In closing to Jimmy (Huey), you'll always live forever in the hearts of everyone who laughed with you, cried with you, and that part of us that died with you. God Bless You.

Your Manager
Marv Stuart

Big Baby Huey Dead

CHICAGO—"I'm Big Baby Huey, and I'm 400 pounds of soul. I'm like fried chicken, girls, I'm finger-lickin" good." That was the rap that started the congas and drums rolling, the trumpet and sax blowing, and Baby Huey and the Babysitters rocking into "Mighty, Mighty, Spade and Whitey" in Chicago, New York, Paris and L.A.
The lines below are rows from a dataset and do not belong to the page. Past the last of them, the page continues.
/-- **THE MIXED CASE.**  `T₀ ⊨ (K₀; Φ₀)`, `T₁ ⊨ (K₁; Φ₁)` simple CM threefolds (sextic fields), `E′ ⊨ (k′; Ψ′)` a CM elliptic curve with `i₀ : k′ ↪ K₀` and `k′ ↪̸ K₁`.  Then
for every `κ : Fin N → Fin 3` the Hodge conjecture holds for `⨁_j ![T₀, T₁, E′] (κ j)`, GIVEN ONLY Markman's fourfold theorem.  `T₀ ∼ T₁`: a product of copies of
`T₀, E′` up to isogeny (gen 31's G6).  `T₀ ≁ T₁`: `rank(T₀ T₁ E′) = rank(T₀ T₁) = 7` (curve absorption; b16's census of pairs — no shared imaginary quadratic field),
`rank(T₀ E′) = rank(T₀) = 4` (absorption), `rank(T₁) = 4`; so `rank + 2 = 4 + 4 + 1` over the blocks `{T₀, E′} ∣ {T₁}` and b16's block gluing assembles G6 with the
powers of `T₁`. [cite: MoonenZarhin1999LowDim, Thm. (0.1) (a), §3 (3.1), §5 (5.2)] [cite: Markman2025SurveySecant, Thm. 1.2] [cite: Gordon1999HodgeAVSurvey, §3 Theorem (proof), 7.5–7.7] -/
theorem hodgeConjectureFor_biproduct_comp_vec_of_two_simpleThreefolds_absorbedCurve_of_markman (hW4 : Markman2025_weilClasses_algebraic_abelianFourfold)
    (h6₀ : Module.finrank ℚ K₀ = 6) (h6₁ : Module.finrank ℚ K₁ = 6) (h2' : Module.finrank ℚ k' = 2) (hT₀ : IsCMTypeRealisation Φ₀ T₀ ι₀ θ₀)
    (hT₁ : IsCMTypeRealisation Φ₁ T₁ ι₁ θ₁) (hE' : IsCMTypeRealisation Ψ' E' ιE' θE') (hS₀ : T₀.IsSimple) (hS₁ : T₁.IsSimple) (i₀ : k' →+* K₀)
    (h₁ : IsEmpty (k' →+* K₁)) (κ : Fin N → Fin 3) :
    HodgeConjectureFor (⨁ fun j => (![T₀, T₁, E'] : Fin 3 → AbelianVariety ℂ) (κ j)).dim (⨁ fun j => (![T₀, T₁, E'] : Fin 3 → AbelianVariety ℂ) (κ j)).X := by
  -- `T₀ ∼ T₁`: a product of copies of `E', T₀` up to isogeny
  by_cases hiso : AbelianVariety.IsIsogenous T₀ T₁
  · refine hodgeConjectureFor_of_isIsogenous_biproduct_comp_of_cmCurve_simpleThreefold_of_markman hW4 h2' h6₀ hE' hT₀ hS₀
      (fun j => (![1, 1, 0] : Fin 3 → Fin 2) (κ j)) (AbelianVariety.IsIsogenous.biproduct fun j => ?_)
    show AbelianVariety.IsIsogenous ((![T₀, T₁, E'] : Fin 3 → AbelianVariety ℂ) (κ j))
      ((![E', T₀] : Fin 2 → AbelianVariety ℂ) ((![1, 1, 0] : Fin 3 → Fin 2) (κ j)))
    generalize κ j = c
    fin_cases c
    · exact AbelianVariety.IsIsogenous.refl T₀
    · exact hiso.symm'
    · exact AbelianVariety.IsIsogenous.refl E'
  -- dimensions and nondegeneracy of the two threefold types
  have h3₀ : T₀.dim ≤ 3 := by rw [AndreProductForm.dim_eq_of_isCMTypeRealisation hT₀, h6₀]
  have h3₁ : T₁.dim ≤ 3 := by rw [AndreProductForm.dim_eq_of_isCMTypeRealisation hT₁, h6₁]
  -- the family of fields `(K₀, K₁, k')` with its instances (all identifications below are definitional)
  let Kf : Fin 3 → Type := Fin.cons K₀ (Fin.cons K₁ (Fin.cons k' finZeroElim))
  letI instF : ∀ j, Field (Kf j) := Fin.cons ‹Field K₀› (Fin.cons ‹Field K₁› (Fin.cons ‹Field k'› finZeroElim))
  letI instN : ∀ j, NumberField (Kf j) := Fin.cons ‹NumberField K₀› (Fin.cons ‹NumberField K₁› (Fin.cons ‹NumberField k'› finZeroElim))
  haveI instC : ∀ j, IsCMField (Kf j) := Fin.cons ‹IsCMField K₀› (Fin.cons ‹IsCMField K₁› (Fin.cons ‹IsCMField k'› finZeroElim))
  let Φf : ∀ j : Fin 3, CMType (Kf j) := Fin.cons Φ₀ (Fin.cons Φ₁ (Fin.cons Ψ' finZeroElim))
  let ιf : ∀ j : Fin 3, 𝓞 (Kf j) →+* End ((![T₀, T₁, E'] : Fin 3 → AbelianVariety ℂ) j) := Fin.cons ι₀ (Fin.cons ι₁ (Fin.cons ιE' finZeroElim))
  let θf : ∀ j : Fin 3, Kf j →+* Module.End ℂ (complexBetti ((![T₀, T₁, E'] : Fin 3 → AbelianVariety ℂ) j).X 1) :=
    Fin.cons θ₀ (Fin.cons θ₁ (Fin.cons θE' finZeroElim))
  have hA : ∀ j, IsCMTypeRealisation (Φf j) ((![T₀, T₁, E'] : Fin 3 → AbelianVariety ℂ) j) (ιf j) (θf j) :=
    Fin.cons hT₀ (Fin.cons hT₁ (Fin.cons hE' finZeroElim))
  have hnd₀ : IsNondegenerate (Φf 0) := isNondegenerate_of_isSimple_of_dim_le_three_slot hA (b := 0) hS₀ h3₀
  have hnd₁ : IsNondegenerate (Φf 1) := isNondegenerate_of_isSimple_of_dim_le_three_slot hA (b := 1) hS₁ h3₁
  have h2f : Module.finrank ℚ (Kf 2) = 2 := h2'
  have hodd : ¬ 2 ∣ Module.finrank ℚ (Kf 0) / 2 := by
    rw [show Module.finrank ℚ (Kf 0) = 6 from h6₀]
    decide
  -- (a) the pair `(T₀, T₁)` is nondegenerate: rank `7`
  have hpair : cmFamilyRank (fun j : Fin 2 => Φf (Fin.castSucc j)) = 7 := by
    have hI : ∀ j : Fin 2, j = 0 ∨ j = 1 := fun j => by fin_cases j <;> simp
    have hnd := (isNondegenerateFamily_simpleThreefolds_iff (Φ := fun j : Fin 2 => Φf (Fin.castSucc j))
      (A := fun j => (![T₀, T₁, E'] : Fin 3 → AbelianVariety ℂ) (Fin.castSucc j)) (ι := fun j => ιf (Fin.castSucc j))
      (θ := fun j => θf (Fin.castSucc j)) (i₀ := (0 : Fin 2)) (i₁ := 1) zero_ne_one hI ?_ (fun j => hA (Fin.castSucc j)) ?_ ?_).2 ?_
    · rw [isNondegenerateFamily_iff, Fin.sum_univ_two] at hnd
      rw [hnd, show Module.finrank ℚ (Kf (Fin.castSucc 0)) = 6 from h6₀, show Module.finrank ℚ (Kf (Fin.castSucc 1)) = 6 from h6₁]
      decide
    · intro j
      fin_cases j
      · exact h6₀
      · exact h6₁
    · intro j
      fin_cases j
      · exact hS₀
      · exact hS₁
    · intro i j hij
      fin_cases i <;> fin_cases j
      · exact absurd rfl hij
      · exact hiso
      · exact fun h => hiso h.symm'
      · exact absurd rfl hij
    · exact not_exists_quadratic_ringHom_of_isEmpty h2' h6₀ i₀ h₁
  -- (b) the curve is absorbed by `T₀`: rank of the whole family `= 7`
  have hrank : cmFamilyRank Φf = 7 := by
    rw [← hpair]
    refine (cmFamilyRank_comp_eq_of_quadratic_slot_of_odd Φf (i₀ := 2) h2f Fin.castSucc (fun i hi => ?_) 0 i₀ hodd).symm
    fin_cases i
    · exact ⟨0, rfl⟩
    · exact ⟨1, rfl⟩
    · exact absurd rfl hi
  -- the blocks `{T₁}` (true) and `{T₀, E'}` (false)
  let κb : Fin 3 → Bool := fun i => decide (i = 1)
  -- (c) the block `{T₀, E'}`: the curve is absorbed by `T₀`, rank `4`
  have hX : cmFamilyRank (fun i : {i : Fin 3 // κb i = false} => Φf i.1) = 4 := by
    have h := cmFamilyRank_comp_eq_of_quadratic_slot_of_odd (fun i : {i : Fin 3 // κb i = false} => Φf i.1) (i₀ := ⟨2, by decide⟩) h2f
      (fun _ : Fin 1 => (⟨0, by decide⟩ : {i : Fin 3 // κb i = false})) (fun i hi => ?_) 0 i₀ hodd
    · rw [← h]
      have h1 := cmFamilyRank_eq_of_isNondegenerate_of_unique (K := fun _ : Fin 1 => K₀) (fun _ : Fin 1 => Φ₀) hnd₀
      rw [h6₀] at h1
      exact h1
    · obtain ⟨i, hi'⟩ := i
      fin_cases i
      · exact ⟨0, rfl⟩
      · exact absurd hi' (by decide)
      · exact absurd rfl hi
  -- (d) the block `{T₁}`: rank `4`
  have hY : cmFamilyRank (fun i : {i : Fin 3 // κb i = true} => Φf i.1) = 4 := by
    letI : Unique {i : Fin 3 // κb i = true} := ⟨⟨⟨1, by decide⟩⟩, fun i => Subtype.ext (of_decide_eq_true i.2)⟩
    have h1 := cmFamilyRank_eq_of_isNondegenerate_of_unique (fun i : {i : Fin 3 // κb i = true} => Φf i.1) hnd₁
    rw [show Module.finrank ℚ (Kf (default : {i : Fin 3 // κb i = true}).1) = 6 from h6₁] at h1
    exact h1
  -- (e) the rank equation over the two blocks: `7 + 2 = 4 + 4 + 1`
  have hadd : cmFamilyRank Φf + Fintype.card Bool = (∑ c : Bool, cmFamilyRank fun i : {i : Fin 3 // κb i = c} => Φf i.1) + 1 := by
    rw [Fintype.card_bool, Fintype.sum_bool, hX, hY, hrank]
  -- (f) glue
  cases N with
  | zero =>
    have hfun : (fun j => (![T₀, T₁, E'] : Fin 3 → AbelianVariety ℂ) (κ j)) = fun _ : Fin 0 => T₀ := funext fun j => j.elim0
    rw [hfun]
    exact hodgeConjectureFor_biproduct_const_of_dim_le_three hT₀ h3₀ 0
  | succ N =>
    refine hodgeConjectureFor_biproduct_of_cmFamilyRank_fiber_add_card_eq κb (fun c => ?_) hadd hA (fun c J _ _ π => ?_) κ
    · cases c
      · exact ⟨0, by decide⟩
      · exact ⟨1, by decide⟩
    · cases c
      · -- the block `{T₀, E'}`: gen 31's G6 (any CM curve × any simple CM threefold)
        have key : ∀ i : Fin 3, κb i = false →
            (![T₀, T₁, E'] : Fin 3 → AbelianVariety ℂ) i = (![E', T₀] : Fin 2 → AbelianVariety ℂ) (if i = 0 then 1 else 0) := by
          intro i hi
          fin_cases i
          · rfl
          · exact absurd hi (by decide)
          · rfl
        have hfun : (fun j => (![T₀, T₁, E'] : Fin 3 → AbelianVariety ℂ) (π j).1) =
            fun j => (![E', T₀] : Fin 2 → AbelianVariety ℂ) (if (π j).1 = 0 then 1 else 0) := funext fun j => key (π j).1 (π j).2
        rw [hfun]
        exact hodgeConjectureFor_of_isIsogenous_biproduct_comp_of_cmCurve_simpleThreefold_of_markman hW4 h2' h6₀ hE' hT₀ hS₀
          (fun j => if (π j).1 = 0 then 1 else 0) (AbelianVariety.IsIsogenous.refl _)
      · -- the block `{T₁}`: powers of `T₁`
        have hfun : (fun j => (![T₀, T₁, E'] : Fin 3 → AbelianVariety ℂ) (π j).1) = fun _ : J => T₁ :=
          funext fun j => by rw [of_decide_eq_true (π j).2]; rfl
        rw [hfun]
        let ε : Fin (Fintype.card J) ≃ J := (Fintype.equivFin J).symm
        exact Domination.hodgeConjectureFor_of_avDominatedBy (hodgeConjectureFor_biproduct_const_of_dim_le_three hT₁ h3₁ (Fintype.card J))
          (Domination.AVDominatedBy.of_iso (biproduct.reindex ε fun _ : J => T₁).symm (Domination.AVDominatedBy.refl _))
import Summits.QuantumFields.YangMills.Theorems.BalabanUVNodesN11FirstStepFailsAtEveryWitness

/-!
# DAG node N11 — ★ `¬ TLaw₁₃ θ p 0` AT EVERY STAGE-13 WITNESS, WITH NO HYPOTHESIS ON THE (2.12) REGULARITY THRESHOLD `εreg` AND NO BRANCH OF def-R's
# `UminOfRecord`: the typed first instance of K1⁗'s N11 conjunct (S1ᵀ)₁₃ is unsatisfiable as stated (the assembly of `…FirstStepFailsAtEveryWitness`)

Cell `pub-ymgap`, YM-PLAN Track A (HUMAN RULING D-0062), seat `pub-ymgap-dag-n11-d` (g6; R134 fan-out seat N11 [B14], strategy s2), item K1⁗ `StabilityBAtRecordR13Sep`
= stmt-QuantumFields-20290.  [III] = [Balaban1988Convergent], [B7] = [Balaban1985Averaging].  This file is the assembly step of this seat's
`…N11FirstStepFailsAtEveryWitness` (§1 the §2-form slot of ANY new sequence dies on the central-rough coarse fields of a cube in `Ω₁ᶜ`; §2 the `(∅,∅)`-labelled pre-𝐑
slots die on rough coarse fields; §3 positivity of the central-rough event) with K0b's level-1 unity identity `𝐓ρ₀ = T[ρ₀]` (`Record12ResidualsSlots`).

WHAT THIS FILE PROVES (0 `sorry`, 0 `def`, standard axioms; `N`-generic).
* ★★★ **`not_hasSect2FormTAEZ_zero`** (BACKGROUND-GENERIC: the 𝐓-image §2-form predicate of the pre-𝐑 slot family at index `0` is false for EVERY background map —
  the proof never reads it; `TLaw₁₃` and the Co re-base `TLaw₁₃Co` are instances) and ★★★ **`not_tLaw₁₃_zero`** — AT EVERY `θ : Stage13Params F N` whose step-weight residual `ζ` resolves unity with `Σ|ζ| ≤ 1` and has measurable `U`-sections
  (DISPLAYED; discharged in `…_of_hasResidualsOfRecord`), on every run `p` with `0 < K`, `1 ≤ M`, `1 ≤ M₂`, χ₁-cube side `2((d+5)L + 3) ≤ sideχ` (true once `R₁ = L^s`
  is large, i.e. `g₁` small), the two SMALL parameters guarded as [B7] needs them — `a := cR·ε₀(g₀)` with `0 < a`, `(((d+4)L)²/4)·a ≤ δ_N/2` (Prop. 1) and `β` with
  `ε₁η₁² + 8δ₀ ≤ βη₁²`, `0 < β`, `C₀(d)β ≤ ⅓`, `2β ≤ 2δ_N/((d+4)L)²` (Prop. 2) — and `SU(N)` non-trivial at the two thresholds (`∃ g, L²a + C₀(d)(L²a)² < dist1 g ∧
  2β < dist1 g`): **`¬ TLaw₁₃ F N θ p 0`**.  The regularity threshold `θ.ν.εreg` of the (2.12) class does NOT occur.
  PROOF.  Let `T` be the larger threshold.  Under `TLaw₁₃ θ p 0` with witness `(t, E₁)`, for `dV₁`-a.e. `V₁` whose central plaquette of EVERY χ₁-cube has
  `dist1 ≥ T`, every summand of `𝐓ρ₀(V₁) = Σ_{s′} χ₁(s′)(V₁)·slotT_1(s′)(V₁)` vanishes: if `χ₁(s′)(V₁) ≠ 0` and the slot is not absent, the law gives
  `slotT_1(s′)(V₁) = 𝐓_1(s′)e^{A_1(s′)}(V₁)`; when some label `(P,Q,R,S) ↦ s′` has `(P,Q) ≠ (∅,∅)`, a χ₁-cube of `P ∪ Q` lies in `Ω₁(s′)ᶜ` and §1 kills the right side;
  otherwise §2 kills the left side directly.  But the sum IS `T[ρ₀](V₁) = avgDensity(V₁)·∫ρ₀ dκ_{V₁}` (K0b's `trhoOfRecord9_zero_eq_transport`), so `avgDensity = 0` a.e.
  on the central-rough fields, i.e. `dU{Ū central-rough} = 0` — against §3.
* **`not_tLaw₁₃_zero_of_hasResidualsOfRecord`** (K0b's residuals: the three ζ-hypotheses discharged by name), **`not_tLaw₁₃_zero_su2_of_hasResidualsOfRecord`**
  (`N = 2`: n07-e's `su2_dist1_surj` gives an element at distance `2`; the Prop-2 guard forces `2β < 2`, the other threshold `< 2` is displayed), ★★★
  **`not_s1T₁₃_su2_of_hasResidualsOfRecord`** — the (S1ᵀ)₁₃ conjunct `∀ k < K, SLaw₁₃ θ p k → TLaw₁₃ θ p k` of K1⁗'s rung 1 is FALSE at every such `θ : Stage13Params F 2`
  and run (`SLaw₁₃ θ p 0` is def-T's theorem).
* §2 ★★★ **`not_tLaw₁₃_zero_theta13LiveOfRecord`** ∕ **`not_s1T₁₃_theta13LiveOfRecord_su2`** — THE SAME AT K0a's WITNESS OF RECORD `theta13LiveOfRecord` (`εreg = 1`, OUTSIDE every
  [B7] range; `cR = 1`, `M = M₂ = 1`, K0b's residuals): hypotheses = `0 < K`, the cube-size condition, the Prop-1 guard on `ε₀(g₀)`, the Prop-2 guards on `β`, and
  (general `N`) non-triviality of `SU(N)` at the two thresholds ∕ (`N = 2`) the first threshold `< 2`.

READING (count-neutral; nothing of Bałaban asserted or refuted).  This closes the kernel half of the desk's Q-W without the proviso this seat's g5 files carried
(`εreg` in [B7] Prop. 2's range, used only to decide def-R's (2.12) branch at rough data): the verdict «typed-statement defect at the 12a∕def-T junction» (lit-balaban
ME #15; ref-H PLACEMENT-20) holds at EVERY witness of the current record — in particular at the witness of record `theta13LiveOfRecord` (`εreg = 1`; instance in the
sequel file).  The cure is the re-type of the 𝐓-image∕§2-slot junction (12a∕def-T), not a choice of `θ`.  K1⁗ (an `∃ θ` statement) is NOT thereby refuted; N11 ∕ K1⁗
NOT discharged; counts unmoved (typed 28∕28 · discharged 5∕28).  One finite four-torus at fixed `ε = L^{−K}`; NOT ℝ⁴ ∕ OS ∕ mass gap ∕ Clay.  Sources: [III] Theorem
p.245, Thm 1 p.262, (2.10) p.256, (2.17)–(2.18) p.257, (2.21) p.258, (3.1)–(3.5) pp.264–265, (3.16) p.268, (3.24)–(3.25) p.270; [B7] (10) p.19, Prop. 1 (51) pp.25–26,
Prop. 2 (52)–(54) p.26.
-/

noncomputable section

open MeasureTheory ProbabilityTheory
open scoped BigOperators Matrix.Norms.L2Operator ENNReal NNReal

namespace Summit.QuantumFields.YangMills.Theorems.BalabanUVNodesN11NoTLawAtAnyRegularity

open Literature.MathematicalPhysics.QuantumFieldTheory.Balaban1983to89 T4Continuum Node00 Node00.Tk DagBinding
open Literature.MathematicalPhysics.QuantumFieldTheory.Balaban1983to89.T4AveragingDisintegration (avgDensity)
open Literature.MathematicalPhysics.QuantumFieldTheory.Balaban1983to89.ExpMeanLog (deltaSU)
open B15Claim189CubePin (cubeOfSite cubeOfSite_mem_cubeIndices)
open GaugeField (plaqHol)
open B15Eq112TorusCover (cover)
open Summit.QuantumFields.YangMills.Theorems.BalabanUVNodesN11AllLargeFieldLabel
  (sideD_pos sideχ_pos transportOfRecord_rhoZero_eq_zero_iff fieldMeasure_preimage_eq_zero_of_avgDensity_ae_zero)
open Summit.QuantumFields.YangMills.BalabanUVNodes.N07Thm1ScaledInterfaceInstance (su2_dist1_surj)
open Summit.QuantumFields.YangMills.Theorems.BalabanUVNodesN11FirstStepFailsAtEveryWitness

variable {F : T4Family} {N : ℕ} [NeZero N]

/-! ## §1. `¬ TLaw₁₃ θ p 0` at every Stage-13 witness -/

section Negation

variable (θ : Stage13Params F N) (p : B12.RunParams)
/-! ## The coarse modes `b₋₁, c₋₁` on `[0, 3]` ((6.168)–(6.173)) -/

/-- **(6.168): `b₋₁ ≤ (10⁵ + 1)ε`** on `[0, T] ∩ [0, 3]` (for `n₀ < N`).
[cite: Tao2016AveragedNS, §6.7 (6.168)] -/
theorem Setting.b_negOne_le (hs : Setting ε₀ K ε C₁ C₂ C₃ C₄ C₅ n₀ N τ Y F T) (hN : n₀ < N)
    {t : ℝ} (ht : t ∈ Icc 0 T) (ht3 : t ≤ 3) : Y 1 (-1) t ≤ (10 ^ 5 + 1) * ε := by
  have hτ0 := hs.τ₀_le
  have hε := hs.ε_pos
  have hK := hs.K_pos
  have hreg : ∀ s ∈ Icc 0 t, F (-1) s ≤ 2 * (K ^ 10)⁻¹ := fun s hs' =>
    hs.F_negOne_le ⟨hs'.1, hs'.2.trans ht.2⟩
  have h1 := hs.hyp.coarse_b_upper hε hs.C₁_nn hs.ε₀_pos hτ0 hreg ⟨ht.1, le_rfl⟩
  have hb0 := hs.hyp.b_prev_le hN
  have hηm := hs.etam_le
  have hq := hs.qm52_le
  have hεs := hs.ε_small
  have hK10 := hs.inv_K_pow_le_half (n := 10) (by norm_num)
  -- the slope is `≤ 4εK⁻¹⁰ + ε⁴ ≤ ε/3`
  have hslope : (1 + ε₀) ^ (-((5 : ℝ) / 2)) * (2 * ε * (2 * (K ^ 10)⁻¹)) +
      C₁ * (1 + ε₀) ^ (-2 - (n₀ : ℝ) / 2) * Real.sqrt (2 * (K ^ 10)⁻¹) ≤ ε / 3 := by
    have e1 : (1 + ε₀) ^ (-((5 : ℝ) / 2)) = (1 + ε₀) ^ (-(5 : ℝ) / 2) := by norm_num
    rw [e1]
    have h2 : (1 + ε₀) ^ (-(5 : ℝ) / 2) * (2 * ε * (2 * (K ^ 10)⁻¹)) ≤ 1 * (2 * ε * (2 * (K ^ 10)⁻¹)) :=
      mul_le_mul_of_nonneg_right hq (by positivity)
    have h3 : ε ^ 4 ≤ ε * (1 / 10 ^ 6) := by
      have : ε ^ 3 ≤ 1 / 10 ^ 6 := by
        calc ε ^ 3 ≤ ε ^ 1 := pow_le_pow_of_le_one hε.le hεs.2 (by norm_num)
          _ ≤ 1 / 10 ^ 6 := by rw [pow_one]; exact hεs.1
      calc ε ^ 4 = ε * ε ^ 3 := by ring
        _ ≤ ε * (1 / 10 ^ 6) := mul_le_mul_of_nonneg_left this hε.le
    have hK10' := hs.inv_K10_le
    have h4 := mul_le_mul_of_nonneg_left hK10' (by positivity : 0 ≤ 4 * ε)
    linarith [h2, h3, hηm, h4]
  have hslope0 : 0 ≤ (1 + ε₀) ^ (-((5 : ℝ) / 2)) * (2 * ε * (2 * (K ^ 10)⁻¹)) +
      C₁ * (1 + ε₀) ^ (-2 - (n₀ : ℝ) / 2) * Real.sqrt (2 * (K ^ 10)⁻¹) := by
    have := hs.q_pos; have := hs.C₁_nn; positivity
  have h5 := mul_le_mul hslope ht3 ht.1 (by positivity)
  linarith [h1, hb0, h5]
/-- **III — energy tightness in time (L–XL; a bound on the cubic energy current, no closure;
follows e.g. from the tree's open hypothesis `HighMomentumCutoff σ` plus a collision-transfer bound).** -/
def Sig.stub_energyTight : Prop :=
  ∃ ηT : ℝ, 0 < ηT ∧
    ∀ (a₀ θ₀ : T3 → ℝ) (u₀ : T3 → V3), Continuous a₀ → Continuous θ₀ → Continuous u₀ →
      (∀ x, 0 < a₀ x) → (∀ x, 0 < θ₀ x) →
      ∃ σ₀ : ℝ, 0 < σ₀ ∧ ∀ σ : ℝ, 0 < σ → σ < σ₀ →
        ∀ (T : ℝ) (ρ θ : ℝ → T3 → ℝ) (u : ℝ → T3 → V3), IsHardSphereEulerSolution σ T ρ u θ →
          (∀ t ∈ Set.Ico 0 T, ∀ x, ρ t x * σ ^ 3 < ηT) →
          ∀ Φ : (N : ℕ) → Literature.Analysis.FluidPDE.HardSphereFlow
              (Literature.Analysis.FluidPDE.Torus.geometry (Fin 3)) (hsDiameter σ N) (N + 1),
            (∀ N, IsProbabilityMeasure (localGibbsLaw σ a₀ u₀ θ₀ N (Φ N))) →
            TendstoHydroFieldsAt (fun N => localGibbsLaw σ a₀ u₀ θ₀ N (Φ N)) Φ ρ u θ 0 →
            KinematicLimits σ a₀ u₀ θ₀ Φ ρ u T →
              EnergyTight σ a₀ u₀ θ₀ Φ T

/-- **IV — pressure inversion (M–L; analysis, provable now in principle).** In the crux's frame,
GIVEN the kinematic limits: isotropy + contact stress + energy tightness force the energy field
(exact momentum balance ⇒ `∇((2/3)Z ε_int − p_E) = 0` in the limit; monotone athermal EOS;
energy conservation fixes the constant; `{Z div F} ⊕ ℝ = C^∞`; tightness gives fixed times). -/
def Sig.stub_pressureInversion : Prop :=
  ∃ ηP : ℝ, 0 < ηP ∧
    ∀ (a₀ θ₀ : T3 → ℝ) (u₀ : T3 → V3), Continuous a₀ → Continuous θ₀ → Continuous u₀ →
      (∀ x, 0 < a₀ x) → (∀ x, 0 < θ₀ x) →
      ∃ σ₀ : ℝ, 0 < σ₀ ∧ ∀ σ : ℝ, 0 < σ → σ < σ₀ →
        ∀ (T : ℝ) (ρ θ : ℝ → T3 → ℝ) (u : ℝ → T3 → V3), IsHardSphereEulerSolution σ T ρ u θ →
          (∀ t ∈ Set.Ico 0 T, ∀ x, ρ t x * σ ^ 3 < ηP) →
          ∀ Φ : (N : ℕ) → Literature.Analysis.FluidPDE.HardSphereFlow
              (Literature.Analysis.FluidPDE.Torus.geometry (Fin 3)) (hsDiameter σ N) (N + 1),
            (∀ N, IsProbabilityMeasure (localGibbsLaw σ a₀ u₀ θ₀ N (Φ N))) →
            TendstoHydroFieldsAt (fun N => localGibbsLaw σ a₀ u₀ θ₀ N (Φ N)) Φ ρ u θ 0 →
            KinematicLimits σ a₀ u₀ θ₀ Φ ρ u T →
            IsotropyCloses σ a₀ u₀ θ₀ Φ u T → ContactStressCloses σ a₀ u₀ θ₀ Φ ρ u T →
            EnergyTight σ a₀ u₀ θ₀ Φ T →
              EnergyLimits σ a₀ u₀ θ₀ Φ ρ u θ T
But no more. Baby Huey is dead.

James T. Ramey came to Chicago seven years ago from Richmond, Indiana, and took the name Baby Huey from the comic strip. He was a 350-pound mountain who did Beatle's songs at Thumbs Up, a highly visual R&B lounge act fronted by this fat man tenor. Soon he was in New York: Trudy Heller's, Cheetah, Ungano's. Baron de Rothschild saw him and asked him to play at his daughter's deb party in Paris. He toured European rock clubs, did the Merv Griffin Show, and the Whisky in Los Angeles. Huey was the best known unknown in Chicago—his appearance always drew the other musicians in town. He began to develop his own material, but though his recording of "Mighty Mighty" two years ago didn't get off the ground, his reputation was building across the country.

Huey was in Chicago to finish an album on Curtis Mayfield's Curtom label. "He was always sensitive about his weight, but it was a gland problem that he couldn't control. He was having a problem, too, with a woman and he took his friend Jimi Hendrix' death hard. When Jimi died Huey told me that he wanted to preach against heavy drugs in his stage rap. I thought he was going to be OK."

Baby Huey, 26, was found dead October 28th on the bathroom floor of a South side motel.

Huey was buried October 31st in Richmond, Indiana. He is survived by his parents, three sisters and a brother. The Babysitters performed at the service.